The invention also discloses a system based on the instrument digital identification method, which comprises the following modules:

an image collection and feature advancement module: processing the collected image data set, and extracting image features;

a network training module: training a network of images;

a real-time identification module: identifying the image in real time;

an offline update module: and when the accuracy is smaller than the set value, performing off-line updating on the model.

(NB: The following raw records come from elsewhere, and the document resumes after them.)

import Mathlib

/-!
# Density pinning of the potential on a dense closed shrinker (squeeze lemma for crux stmt-SmoothPoincare4-10870)

For the crux `EntropyRung.CompactShrinkerGap` / STUB 1 of line `cgy-variance-pivot` (the variance budget
`∫(R−2)² dV < 2V − 96π²`): the density hypothesis `Z = ∫e^{-f} dV > Z₀ = 32π²√π e^{-3/2}` together with the
integrated shrinker identity `∫ f e^{-f} dV = 2 ∫ e^{-f} dV` pins the `dV`-DISTRIBUTION of `f` near `2`
quantitatively. Measure-theoretic core (no geometry): with `ε := 1 − e²Z₀/V` one has, for `T ≥ 2`,
`Vol{f ≥ T}·(1 − (T−1)e^{2−T}) ≤ εV` (`volume_superlevel_le`) and, for `T ≤ 2`, `Vol{f ≤ T}·(1 − (T−1)e^{2−T}) ≤ εV`
(`volume_sublevel_le`). At the Jensen scale `V = 95π²` (`ε = .0157`): `Vol{f ≥ 3} ≤ 5.9 %`, `Vol{f ≥ 4} ≤ 2.6 %`,
`Vol{f ≤ 1} ≤ 1.6 %`, `Vol{f ≤ 3/2} ≤ 8.9 %` of `V`. USE (refuter's squeeze on counterexamples, information for the
provers of STUB 1): a budget violator needs `R_max = f_max > 3.08` (CRZ ceiling) and `dV`-RMS of `R − 2` above `.98`
while `> 85 %` of its volume has `f ∈ (3/2, 3)`; since `R ≤ f`, the variance must come from `R ≪ 2` on the bulk
(Gaussian-shell-like regions, `|∇f|² = f − R ≈ 2`), not from `R > 2`. Companion of
`Negative/ScalarToolkitAdmitsViolator.lean` (which shows that pinning `f` alone does not pin `R`).
Refuter squeeze lemma (cdisprove gen 4), supports the crux item.
-/

open MeasureTheory Set

namespace Summit.SmoothPoincare4.SmoothPoincare4.Theorems.CompactShrinkerGap.Negative

/-- `t ↦ (t − 1)e^{-t}` is non-increasing on `[T, ∞)` for `T ≥ 2` (so the tangent-line deficit
`ψ(t) = e^{-2} − (t − 1)e^{-t}` is non-decreasing there). [folklore] -/
theorem psi_mono_of_two_le {T t : ℝ} (hT : 2 ≤ T) (ht : T ≤ t) :
    (t - 1) * Real.exp (-t) ≤ (T - 1) * Real.exp (-T) := by
  -- (t-1)e^{-t} = (T-1 + (t-T)) e^{-T} e^{-(t-T)} ≤ (T-1) e^{-T} iff (T - 1 + u) e^{-u} ≤ T - 1 for u = t - T ≥ 0
  have hu : 0 ≤ t - T := by linarith
  have hE : Real.exp (-t) = Real.exp (-T) * Real.exp (-(t - T)) := by rw [← Real.exp_add]; ring_nf
  rw [hE]
  have h1 : (T - 1 + (t - T)) * Real.exp (-(t - T)) ≤ T - 1 := by
    -- e^{u} ≥ 1 + u ≥ (T-1+u)/(T-1) when T - 1 ≥ 1
    have hexp : t - T + 1 ≤ Real.exp (t - T) := Real.add_one_le_exp _
    have hpos : 0 < Real.exp (t - T) := Real.exp_pos _
    have hinv : Real.exp (-(t - T)) * Real.exp (t - T) = 1 := by rw [← Real.exp_add]; simp
    have key : (T - 1 + (t - T)) ≤ (T - 1) * Real.exp (t - T) := by nlinarith
    calc (T - 1 + (t - T)) * Real.exp (-(t - T))
        ≤ (T - 1) * Real.exp (t - T) * Real.exp (-(t - T)) :=
          mul_le_mul_of_nonneg_right key (Real.exp_pos _).le
      _ = T - 1 := by rw [mul_assoc, mul_comm (Real.exp (t - T)), hinv, mul_one]
  calc (t - 1) * (Real.exp (-T) * Real.exp (-(t - T)))
      = Real.exp (-T) * ((T - 1 + (t - T)) * Real.exp (-(t - T))) := by ring
    _ ≤ Real.exp (-T) * (T - 1) := mul_le_mul_of_nonneg_left h1 (Real.exp_pos _).le
    _ = (T - 1) * Real.exp (-T) := by ring

/-- `t ↦ (t − 1)e^{-t}` is non-decreasing on `(-∞, T]` for `T ≤ 2` (so `ψ` is non-increasing there). [folklore] -/
theorem psi_mono_of_le_two {T t : ℝ} (hT : T ≤ 2) (ht : t ≤ T) :
    (t - 1) * Real.exp (-t) ≤ (T - 1) * Real.exp (-T) := by
  -- with u = T - t ≥ 0: (t-1)e^{-t} = (T-1-u)e^{-T}e^{u}; need (T-1-u)e^{u} ≤ T-1, i.e. since T - 1 ≤ 1:
  have hu : 0 ≤ T - t := by linarith
  have hE : Real.exp (-t) = Real.exp (-T) * Real.exp (T - t) := by rw [← Real.exp_add]; ring_nf
  rw [hE]
  have h1 : (T - 1 - (T - t)) * Real.exp (T - t) ≤ T - 1 := by
    by_cases hneg : T - 1 - (T - t) ≤ 0
    · have : (T - 1 - (T - t)) * Real.exp (T - t) ≤ 0 :=
        mul_nonpos_of_nonpos_of_nonneg hneg (Real.exp_pos _).le
      -- and T - 1 ≥ t - 1 > ... need T - 1 ≥ 0? not nec.; but (t-1) ≤ 0 case: T - 1 ≥ t - 1; if T - 1 < 0 then
      -- we need LHS ≤ T - 1 < 0: LHS = (t-1) e^{T-t} ≤ (t - 1) ≤ T - 1 since t - 1 ≤ 0 and e^{T-t} ≥ 1
      have ht1 : t - 1 ≤ 0 := by linarith
      have hge : 1 ≤ Real.exp (T - t) := Real.one_le_exp hu
      have : (t - 1) * Real.exp (T - t) ≤ (t - 1) * 1 := mul_le_mul_of_nonpos_left hge ht1
      have h' : T - 1 - (T - t) = t - 1 := by ring
      rw [h']; linarith
    · push Not at hneg
      -- 0 < t - 1 ≤ T - 1 ≤ 1; e^{u} ≤ 1/(1-u) for u < 1: (t-1) e^{T-t} ≤ T - 1 ⟸ e^{u}(T-1-u) ≤ T-1
      -- use e^{-u} ≥ 1 - u ⇒ e^{u} (1 - u) ≤ 1, and (T-1-u) ≤ (T-1)(1-u) iff u(T-1) ≤ u iff T - 1 ≤ 1 ✓
      have hexp : 1 - (T - t) ≤ Real.exp (-(T - t)) := by
        have := Real.add_one_le_exp (-(T - t)); linarith
      have hinv : Real.exp (-(T - t)) * Real.exp (T - t) = 1 := by rw [← Real.exp_add]; simp
      have hT1 : T - 1 ≤ 1 := by linarith
      have ht1 : 0 < t - 1 := by have h' : T - 1 - (T - t) = t - 1 := by ring
                                 linarith [h' ▸ hneg]
      have hstep : T - 1 - (T - t) ≤ (T - 1) * (1 - (T - t)) := by nlinarith
      calc (T - 1 - (T - t)) * Real.exp (T - t)
          ≤ (T - 1) * (1 - (T - t)) * Real.exp (T - t) :=
            mul_le_mul_of_nonneg_right hstep (Real.exp_pos _).le
        _ ≤ (T - 1) * Real.exp (-(T - t)) * Real.exp (T - t) := by
            apply mul_le_mul_of_nonneg_right _ (Real.exp_pos _).le
            exact mul_le_mul_of_nonneg_left hexp (by linarith)
        _ = T - 1 := by rw [mul_assoc, hinv, mul_one]
  calc (t - 1) * (Real.exp (-T) * Real.exp (T - t))
      = Real.exp (-T) * ((T - 1 - (T - t)) * Real.exp (T - t)) := by ring
    _ ≤ Real.exp (-T) * (T - 1) := mul_le_mul_of_nonneg_left h1 (Real.exp_pos _).le
    _ = (T - 1) * Real.exp (-T) := by ring

/-- **Density pinning, superlevel side** (measure-theoretic core). On a finite measure space let `f` be
measurable with `e^{-f}`, `f e^{-f}` integrable, `∫ f e^{-f} = 2∫ e^{-f}` (the integrated identity `Δ_f f = 2 − f`
of a closed normalised 4-d shrinker — prover input, landed as `integral_mul_exp_neg_eq_two_mul`) and
`∫ e^{-f} ≥ (1 − ε) e^{-2} μ(univ)` (the crux's density floor reads this with `ε = 1 − e²Z₀/μ(univ)`,
`e²Z₀ = 32π²√π e^{1/2} ≈ 93.51π²`). Then for every `T ≥ 2`:
`(1 − (T − 1)e^{2−T}) · μ{f ≥ T} ≤ ε · μ(univ)`. Proof: `ψ(f) = e^{-2} − (f−1)e^{-f} ≥ 0` integrates to
`e^{-2}μ − ∫e^{-f} ≤ εe^{-2}μ` and dominates `ψ(T)·1_{f ≥ T}`. [cite: CaoHamiltonIlmanen2004, §4] -/
theorem volume_superlevel_le {α : Type*} [MeasurableSpace α] (μ : Measure α) [IsFiniteMeasure μ]
    (f : α → ℝ) (hfm : Measurable f)
    (h₁ : Integrable (fun x ↦ Real.exp (-f x)) μ)
    (h₂ : Integrable (fun x ↦ f x * Real.exp (-f x)) μ)
    (hid : ∫ x, f x * Real.exp (-f x) ∂μ = 2 * ∫ x, Real.exp (-f x) ∂μ)
    {ε : ℝ} (hdens : (1 - ε) * (Real.exp (-2) * (μ univ).toReal) ≤ ∫ x, Real.exp (-f x) ∂μ)
    {T : ℝ} (hT : 2 ≤ T) :
    (1 - (T - 1) * Real.exp (2 - T)) * (μ {x | T ≤ f x}).toReal ≤ ε * (μ univ).toReal := by
  -- ψ(f) := e^{-2} − (f − 1)e^{-f} ≥ 0 has ∫ψ(f) = e^{-2}μ − ∫e^{-f} ≤ ε e^{-2} μ, and ψ(f) ≥ ψ(T) on {f ≥ T}.
  set S := {x | T ≤ f x} with hS
  have hSm : MeasurableSet S := hfm measurableSet_Ici
  have hψ_nonneg : ∀ t : ℝ, 0 ≤ Real.exp (-2) - (t - 1) * Real.exp (-t) := by
    intro t
    have h1 : t - 2 + 1 ≤ Real.exp (t - 2) := Real.add_one_le_exp (t - 2)
    have h2 : 0 < Real.exp (-t) := Real.exp_pos _
    have : (t - 1) * Real.exp (-t) ≤ Real.exp (-2) := by
      calc (t - 1) * Real.exp (-t) ≤ Real.exp (t - 2) * Real.exp (-t) := by
            apply mul_le_mul_of_nonneg_right _ h2.le; linarith
        _ = Real.exp (-2) := by rw [← Real.exp_add]; ring_nf
    linarith
  have hψT : ∀ x ∈ S, Real.exp (-2) - (T - 1) * Real.exp (-T) ≤ Real.exp (-2) - (f x - 1) * Real.exp (-f x) := by
    intro x hx
    have := psi_mono_of_two_le hT hx
    linarith
  -- integrability of ψ ∘ f
  have hψint : Integrable (fun x ↦ Real.exp (-2) - (f x - 1) * Real.exp (-f x)) μ := by
    have : (fun x ↦ Real.exp (-2) - (f x - 1) * Real.exp (-f x))
        = fun x ↦ Real.exp (-2) - (f x * Real.exp (-f x) - Real.exp (-f x)) := by
      funext x; ring
    rw [this]
    have hI : Integrable (fun x ↦ f x * Real.exp (-f x) - Real.exp (-f x)) μ := h₂.sub h₁
    exact (integrable_const _).sub hI
  -- ∫ ψ(f) = e^{-2} μ(univ) - ∫ e^{-f}
  have hψval : ∫ x, (Real.exp (-2) - (f x - 1) * Real.exp (-f x)) ∂μ
      = Real.exp (-2) * (μ univ).toReal - ∫ x, Real.exp (-f x) ∂μ := by
    have : (fun x ↦ Real.exp (-2) - (f x - 1) * Real.exp (-f x))
        = fun x ↦ Real.exp (-2) - (f x * Real.exp (-f x) - Real.exp (-f x)) := by
      funext x; ring
    have hI : Integrable (fun x ↦ f x * Real.exp (-f x) - Real.exp (-f x)) μ := h₂.sub h₁
    rw [this, integral_sub (integrable_const _) hI, integral_sub h₂ h₁, integral_const, hid,
      smul_eq_mul, Measure.real]
    ring
  -- lower bound: ∫ ψ(f) ≥ ∫_S ψ(f) ≥ ψ(T) μ(S)
  have hlow : (Real.exp (-2) - (T - 1) * Real.exp (-T)) * (μ S).toReal
      ≤ ∫ x, (Real.exp (-2) - (f x - 1) * Real.exp (-f x)) ∂μ := by
    calc (Real.exp (-2) - (T - 1) * Real.exp (-T)) * (μ S).toReal
        = ∫ x in S, (Real.exp (-2) - (T - 1) * Real.exp (-T)) ∂μ := by
          rw [setIntegral_const, smul_eq_mul, Measure.real]; ring
      _ ≤ ∫ x in S, (Real.exp (-2) - (f x - 1) * Real.exp (-f x)) ∂μ := by
          apply setIntegral_mono_on (integrable_const _).integrableOn hψint.integrableOn hSm
          intro x hx; exact hψT x hx
      _ ≤ ∫ x, (Real.exp (-2) - (f x - 1) * Real.exp (-f x)) ∂μ :=
          setIntegral_le_integral hψint (ae_of_all _ fun x ↦ hψ_nonneg (f x))
  -- combine: ψ(T) μ(S) ≤ e^{-2}μ − ∫e^{-f} ≤ ε e^{-2} μ ; divide by e^{-2}: (1 − (T−1)e^{2−T}) μ(S) ≤ ε μ
  have hE : Real.exp (-T) = Real.exp (-2) * Real.exp (2 - T) := by rw [← Real.exp_add]; ring_nf
  have hfac : Real.exp (-2) - (T - 1) * Real.exp (-T) = Real.exp (-2) * (1 - (T - 1) * Real.exp (2 - T)) := by
    rw [hE]; ring
  have h2pos : 0 < Real.exp (-2) := Real.exp_pos _
  have hchain : Real.exp (-2) * ((1 - (T - 1) * Real.exp (2 - T)) * (μ S).toReal)
      ≤ Real.exp (-2) * (ε * (μ univ).toReal) := by
    have := hlow
    rw [hfac, hψval] at this
    nlinarith
  exact le_of_mul_le_mul_left hchain h2pos

/-- **Density pinning, sublevel side**: under the same hypotheses, for every `T ≤ 2`,
`(1 − (T − 1)e^{2−T}) · μ{f ≤ T} ≤ ε · μ(univ)` (e.g. `μ{f ≤ 1} ≤ εμ`, `μ{f ≤ 3/2} ≤ εμ/0.175`).
[cite: CaoHamiltonIlmanen2004, §4] -/
theorem volume_sublevel_le {α : Type*} [MeasurableSpace α] (μ : Measure α) [IsFiniteMeasure μ]
    (f : α → ℝ) (hfm : Measurable f)
    (h₁ : Integrable (fun x ↦ Real.exp (-f x)) μ)
    (h₂ : Integrable (fun x ↦ f x * Real.exp (-f x)) μ)
    (hid : ∫ x, f x * Real.exp (-f x) ∂μ = 2 * ∫ x, Real.exp (-f x) ∂μ)
    {ε : ℝ} (hdens : (1 - ε) * (Real.exp (-2) * (μ univ).toReal) ≤ ∫ x, Real.exp (-f x) ∂μ)
    {T : ℝ} (hT : T ≤ 2) :
    (1 - (T - 1) * Real.exp (2 - T)) * (μ {x | f x ≤ T}).toReal ≤ ε * (μ univ).toReal := by
  -- ψ(f) := e^{-2} − (f − 1)e^{-f} ≥ 0 has ∫ψ(f) = e^{-2}μ − ∫e^{-f} ≤ ε e^{-2} μ, and ψ(f) ≥ ψ(T) on {f ≥ T}.
  set S := {x | f x ≤ T} with hS
  have hSm : MeasurableSet S := hfm measurableSet_Iic
  have hψ_nonneg : ∀ t : ℝ, 0 ≤ Real.exp (-2) - (t - 1) * Real.exp (-t) := by
    intro t
    have h1 : t - 2 + 1 ≤ Real.exp (t - 2) := Real.add_one_le_exp (t - 2)
    have h2 : 0 < Real.exp (-t) := Real.exp_pos _
    have : (t - 1) * Real.exp (-t) ≤ Real.exp (-2) := by
      calc (t - 1) * Real.exp (-t) ≤ Real.exp (t - 2) * Real.exp (-t) := by
            apply mul_le_mul_of_nonneg_right _ h2.le; linarith
        _ = Real.exp (-2) := by rw [← Real.exp_add]; ring_nf
    linarith
  have hψT : ∀ x ∈ S, Real.exp (-2) - (T - 1) * Real.exp (-T) ≤ Real.exp (-2) - (f x - 1) * Real.exp (-f x) := by
    intro x hx
    have := psi_mono_of_le_two hT hx
    linarith
  -- integrability of ψ ∘ f
  have hψint : Integrable (fun x ↦ Real.exp (-2) - (f x - 1) * Real.exp (-f x)) μ := by
    have : (fun x ↦ Real.exp (-2) - (f x - 1) * Real.exp (-f x))
        = fun x ↦ Real.exp (-2) - (f x * Real.exp (-f x) - Real.exp (-f x)) := by
      funext x; ring
    rw [this]
    have hI : Integrable (fun x ↦ f x * Real.exp (-f x) - Real.exp (-f x)) μ := h₂.sub h₁
    exact (integrable_const _).sub hI
  -- ∫ ψ(f) = e^{-2} μ(univ) - ∫ e^{-f}
  have hψval : ∫ x, (Real.exp (-2) - (f x - 1) * Real.exp (-f x)) ∂μ
      = Real.exp (-2) * (μ univ).toReal - ∫ x, Real.exp (-f x) ∂μ := by
    have : (fun x ↦ Real.exp (-2) - (f x - 1) * Real.exp (-f x))
        = fun x ↦ Real.exp (-2) - (f x * Real.exp (-f x) - Real.exp (-f x)) := by
      funext x; ring
    have hI : Integrable (fun x ↦ f x * Real.exp (-f x) - Real.exp (-f x)) μ := h₂.sub h₁
    rw [this, integral_sub (integrable_const _) hI, integral_sub h₂ h₁, integral_const, hid,
      smul_eq_mul, Measure.real]
    ring
  -- lower bound: ∫ ψ(f) ≥ ∫_S ψ(f) ≥ ψ(T) μ(S)
  have hlow : (Real.exp (-2) - (T - 1) * Real.exp (-T)) * (μ S).toReal
      ≤ ∫ x, (Real.exp (-2) - (f x - 1) * Real.exp (-f x)) ∂μ := by
    calc (Real.exp (-2) - (T - 1) * Real.exp (-T)) * (μ S).toReal
        = ∫ x in S, (Real.exp (-2) - (T - 1) * Real.exp (-T)) ∂μ := by
          rw [setIntegral_const, smul_eq_mul, Measure.real]; ring
      _ ≤ ∫ x in S, (Real.exp (-2) - (f x - 1) * Real.exp (-f x)) ∂μ := by
          apply setIntegral_mono_on (integrable_const _).integrableOn hψint.integrableOn hSm
          intro x hx; exact hψT x hx
      _ ≤ ∫ x, (Real.exp (-2) - (f x - 1) * Real.exp (-f x)) ∂μ :=
          setIntegral_le_integral hψint (ae_of_all _ fun x ↦ hψ_nonneg (f x))
  -- combine: ψ(T) μ(S) ≤ e^{-2}μ − ∫e^{-f} ≤ ε e^{-2} μ ; divide by e^{-2}: (1 − (T−1)e^{2−T}) μ(S) ≤ ε μ
  have hE : Real.exp (-T) = Real.exp (-2) * Real.exp (2 - T) := by rw [← Real.exp_add]; ring_nf
  have hfac : Real.exp (-2) - (T - 1) * Real.exp (-T) = Real.exp (-2) * (1 - (T - 1) * Real.exp (2 - T)) := by
    rw [hE]; ring
  have h2pos : 0 < Real.exp (-2) := Real.exp_pos _
  have hchain : Real.exp (-2) * ((1 - (T - 1) * Real.exp (2 - T)) * (μ S).toReal)
      ≤ Real.exp (-2) * (ε * (μ univ).toReal) := by
    have := hlow
    rw [hfac, hψval] at this
    nlinarith
  exact le_of_mul_le_mul_left hchain h2pos

end Summit.SmoothPoincare4.SmoothPoincare4.Theorems.CompactShrinkerGap.Negative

The invention provides a multi-strategy hybrid attention mechanism model, namely a cross attention network (Criss-cross Networks, CCNet) in a spatial domain is introduced to acquire context information of surrounding pixels on a cross path by introducing a novel CCA module, each pixel can finally capture remote dependency relationship of all pixels), a Deformable Convolutional network (DCN, which can better adapt to geometric deformation of an image through change of a receptive field) and a squeezing and Excitation network (Squeeze-and-Excitation Networks, SENET) in a channel domain are combined into a hybrid attention mechanism module, important features are strengthened by modeling correlation among characteristic channels so as to improve accuracy, and weights of various attention mechanisms are dynamically optimized in a training process through a Genetic Algorithm (GA), so that an approximately optimal solution distributed by the attention mechanism is obtained; and finally, adding the weights of all parts to obtain an enhanced image. The invention greatly improves the adaptation degree of the digital recognition model of the instrument to diversified instrument pictures and can improve the precision of the digital recognition model of the instrument.

Drawings

Fig. 1 is a flow chart of a meter number identification method based on a dynamic multi-policy GAN network according to the present invention.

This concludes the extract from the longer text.